import Literature.Algebra.EuclideanLattices.LLLAlgorithm
import Literature.Algebra.EuclideanLattices.LLLProofs
import HarnessLib

/-!
# The loop invariant of the LLL algorithm: discharge of `isLLLReduced_of_halted`

Trunk: Lattice; sibling proof file of `LLLAlgorithm.lean` (LLL82 Fig. 1 as the step function
`Literature.Algebra.EuclideanLattices.lllStep`). We prove the loop invariant of A. K. Lenstra, H. W. Lenstra Jr.,
L. Lovász, *Factoring polynomials with rational coefficients*, Math. Ann. 261 (1982), §1
(discussion of Fig. 1), in the numbered form of M. R. Bremner, *Lattice Basis Reduction*
(CRC 2011), Lemma 4.13: at a state with index `k`, `|μᵢⱼ| ≤ 1/2` for `j < i < k` and the
Lovász test holds at `(i, i+1)` for `i + 1 < k`. Consequently a halted iterate (`n ≤ k`) carries
an LLL-reduced family:

* `Literature.Lattice.isLLLReduced_of_halted_holds : isLLLReduced_of_halted φ` for every measuring map
  `φ : V →+ E` (no independence hypothesis).

On the way, reusable Gram–Schmidt lemmas (general index type): the characterisation of `b*ᵢ`
as the unique vector `v` with `v - bᵢ ∈ Uᵢ := span {bⱼ : j < i}` and `v ⊥ Uᵢ`
(`eq_gramSchmidt_of_sub_mem_span`), hence `b*ᵢ` depends only on `b₀, …, bᵢ`
(`gramSchmidt_congr_of_forall_le`) and is unchanged by the row operation `bₖ ← bₖ - c • bₗ`,
`l < k` (`gramSchmidt_update_sub_smul`, Bremner Lemma 4.11), with the corresponding update of
the coefficients `μₖⱼ ← μₖⱼ - c μₗⱼ` (`gsCoeff_update_sub_smul_self`); and the effect of the
procedures `reduce(k, l)` / the size-reduction loop of `LLLAlgorithm.lean` on the measured family
(`lllSizeReduceFrom_spec`).

## References

* A. K. Lenstra, H. W. Lenstra Jr., L. Lovász, Math. Ann. 261 (1982), §1, Fig. 1.
* M. R. Bremner, *Lattice Basis Reduction*, CRC Press 2011, Lemmas 4.11 and 4.13.
-/

noncomputable section
namespace Literature.Algebra.EuclideanLattices

open InnerProductSpace Function Submodule Finset
open scoped RealInnerProductSpace

section GS

variable {E : Type*} [NormedAddCommGroup E] [InnerProductSpace ℝ E]
variable {ι : Type*} [LinearOrder ι] [LocallyFiniteOrderBot ι] [WellFoundedLT ι]

/-- `b*ᵢ - bᵢ` lies in the span of the earlier vectors. [folklore] -/
theorem gramSchmidt_sub_self_mem_span (f : ι → E) (i : ι) :
    gramSchmidt ℝ f i - f i ∈ span ℝ (f '' Set.Iio i) := by
  rw [gramSchmidt_def ℝ f i, sub_sub_cancel_left, neg_mem_iff]
  refine Submodule.sum_mem _ fun j hj => ?_
  rw [starProjection_singleton]
  refine smul_mem _ _ ?_
  have hj' : j < i := Finset.mem_Iio.1 hj
  exact span_mono (Set.image_mono (Set.Iic_subset_Iio.2 hj')) (gramSchmidt_mem_span ℝ f le_rfl)

/-- `b*ᵢ` is orthogonal to the span of the earlier vectors. [folklore] -/
theorem inner_gramSchmidt_eq_zero_of_mem_span (f : ι → E) {i : ι} {u : E}
    (hu : u ∈ span ℝ (f '' Set.Iio i)) : ⟪u, gramSchmidt ℝ f i⟫ = 0 := by
  induction hu using Submodule.span_induction with
  | mem x hx =>
    obtain ⟨j, hj, rfl⟩ := hx
    rw [real_inner_comm]
    exact gramSchmidt_inv_triangular ℝ f hj
  | zero => exact inner_zero_left _
  | add x y _ _ hx hy => rw [inner_add_left, hx, hy, add_zero]
  | smul c x _ hx => rw [real_inner_smul_left, hx, mul_zero]

/-- **Characterisation of the Gram–Schmidt vectors**: `b*ᵢ` is the unique vector `v` with
`v - bᵢ` in the span `Uᵢ` of the earlier vectors and `v ⊥ Uᵢ`. [folklore] -/
theorem eq_gramSchmidt_of_sub_mem_span (f : ι → E) {i : ι} {v : E}
    (h₁ : v - f i ∈ span ℝ (f '' Set.Iio i))
    (h₂ : ∀ u ∈ span ℝ (f '' Set.Iio i), ⟪u, v⟫ = 0) : v = gramSchmidt ℝ f i := by
  have hd : v - gramSchmidt ℝ f i ∈ span ℝ (f '' Set.Iio i) := by
    have := sub_mem h₁ (gramSchmidt_sub_self_mem_span f i)
    rwa [sub_sub_sub_cancel_right] at this
  have h0 : ⟪v - gramSchmidt ℝ f i, v - gramSchmidt ℝ f i⟫ = 0 := by
    rw [inner_sub_right, h₂ _ hd, inner_gramSchmidt_eq_zero_of_mem_span f hd, sub_zero]
  rwa [real_inner_self_eq_norm_sq, sq_eq_zero_iff, norm_eq_zero, sub_eq_zero] at h0

/-- `b*ᵢ` depends only on `b₀, …, bᵢ`. [folklore] -/
theorem gramSchmidt_congr_of_forall_le {f g : ι → E} {i : ι} (h : ∀ j ≤ i, f j = g j) :
    gramSchmidt ℝ f i = gramSchmidt ℝ g i := by
  have hs : f '' Set.Iio i = g '' Set.Iio i :=
    Set.image_congr fun j hj => h j (le_of_lt hj)
  apply eq_gramSchmidt_of_sub_mem_span
  · rw [← h i le_rfl, ← hs]; exact gramSchmidt_sub_self_mem_span f i
  · intro u hu; rw [← hs] at hu; exact inner_gramSchmidt_eq_zero_of_mem_span f hu

/-- `μᵢⱼ` depends only on `b₀, …, b_{max i j}`. [folklore] -/
theorem gsCoeff_congr_of_forall_le {f g : ι → E} {i j : ι} (h : ∀ l ≤ max i j, f l = g l) :
    gsCoeff f i j = gsCoeff g i j := by
  rw [gsCoeff, gsCoeff, h i (le_max_left _ _),
    gramSchmidt_congr_of_forall_le (i := j) fun l hl => h l (hl.trans (le_max_right _ _))]

omit [LocallyFiniteOrderBot ι] [WellFoundedLT ι] in
/-- The spans of all prefixes are unchanged by `bₖ ← bₖ - c • bₗ` with `l < k`. [folklore] -/
theorem span_image_Iio_update_sub_smul (f : ι → E) {k l : ι} (hlk : l < k) (c : ℝ) (i : ι) :
    span ℝ (update f k (f k - c • f l) '' Set.Iio i) = span ℝ (f '' Set.Iio i) := by
  by_cases hki : k < i
  · have hli : l ∈ Set.Iio i := hlk.trans hki
    apply le_antisymm
    · refine span_le.2 ?_
      rintro _ ⟨j, hj, rfl⟩
      by_cases hjk : j = k
      · subst hjk
        rw [update_self]
        exact sub_mem (subset_span ⟨j, hj, rfl⟩) (smul_mem _ _ (subset_span ⟨l, hli, rfl⟩))
      · rw [update_of_ne hjk]
        exact subset_span ⟨j, hj, rfl⟩
    · refine span_le.2 ?_
      rintro _ ⟨j, hj, rfl⟩
      by_cases hjk : j = k
      · subst hjk
        have hmem : update f j (f j - c • f l) j + c • update f j (f j - c • f l) l ∈
            span ℝ (update f j (f j - c • f l) '' Set.Iio i) :=
          add_mem (subset_span ⟨j, hj, rfl⟩) (smul_mem _ _ (subset_span ⟨l, hli, rfl⟩))
        rwa [update_self, update_of_ne hlk.ne, sub_add_cancel] at hmem
      · rw [← update_of_ne hjk (f k - c • f l) f]
        exact subset_span ⟨j, hj, rfl⟩
  · congr 1
    refine Set.image_congr fun j hj => update_of_ne ?_ _ _
    exact fun h => hki (h ▸ hj)

/-- **Reduction lemma** (Bremner Lemma 4.11, `Z* = Y*`): the Gram–Schmidt vectors are unchanged
by `bₖ ← bₖ - c • bₗ` with `l < k`. [cite: Bremner2011, Lemma 4.11] -/
theorem gramSchmidt_update_sub_smul (f : ι → E) {k l : ι} (hlk : l < k) (c : ℝ) :
    gramSchmidt ℝ (update f k (f k - c • f l)) = gramSchmidt ℝ f := by
  funext i
  symm
  apply eq_gramSchmidt_of_sub_mem_span
  · rw [span_image_Iio_update_sub_smul f hlk c i]
    by_cases hi : i = k
    · subst hi
      rw [update_self, show gramSchmidt ℝ f i - (f i - c • f l) =
        (gramSchmidt ℝ f i - f i) + c • f l by abel]
      exact add_mem (gramSchmidt_sub_self_mem_span f i)
        (smul_mem _ _ (subset_span ⟨l, hlk, rfl⟩))
    · rw [update_of_ne hi]
      exact gramSchmidt_sub_self_mem_span f i
  · intro u hu
    rw [span_image_Iio_update_sub_smul f hlk c i] at hu
    exact inner_gramSchmidt_eq_zero_of_mem_span f hu

/-- Gram–Schmidt coefficients after `bₖ ← bₖ - c • bₗ` (`l < k`): rows `i ≠ k` are unchanged.
[cite: Bremner2011, Lemma 4.11 (N = EM)] -/
theorem gsCoeff_update_sub_smul_of_ne (f : ι → E) {k l : ι} (hlk : l < k) (c : ℝ) {i : ι}
    (hi : i ≠ k) (j : ι) : gsCoeff (update f k (f k - c • f l)) i j = gsCoeff f i j := by
  rw [gsCoeff, gsCoeff, gramSchmidt_update_sub_smul f hlk, update_of_ne hi]

/-- Gram–Schmidt coefficients after `bₖ ← bₖ - c • bₗ` (`l < k`): row `k` becomes
`μₖⱼ - c μₗⱼ`. [cite: Bremner2011, Lemma 4.11 (N = EM)] -/
theorem gsCoeff_update_sub_smul_self (f : ι → E) {k l : ι} (hlk : l < k) (c : ℝ) (j : ι) :
    gsCoeff (update f k (f k - c • f l)) k j = gsCoeff f k j - c * gsCoeff f l j := by
  rw [gsCoeff, gsCoeff, gsCoeff, gramSchmidt_update_sub_smul f hlk, update_self, inner_sub_left,
    real_inner_smul_left, sub_div, mul_div_assoc]

end GS

/-! ### The measured family under the elementary operations -/

section Measured

variable {E : Type*} [NormedAddCommGroup E] [InnerProductSpace ℝ E]
variable {V : Type*} [AddCommGroup V] (φ : V →+ E) {n : ℕ}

:::

Search the entries for the word "Algebra" and copy every line that holds it.

Written answer:
import Literature.Algebra.EuclideanLattices.LLLAlgorithm
import Literature.Algebra.EuclideanLattices.LLLProofs
`Literature.Algebra.EuclideanLattices.lllStep`). We prove the loop invariant of A. K. Lenstra, H. W. Lenstra Jr.,
namespace Literature.Algebra.EuclideanLattices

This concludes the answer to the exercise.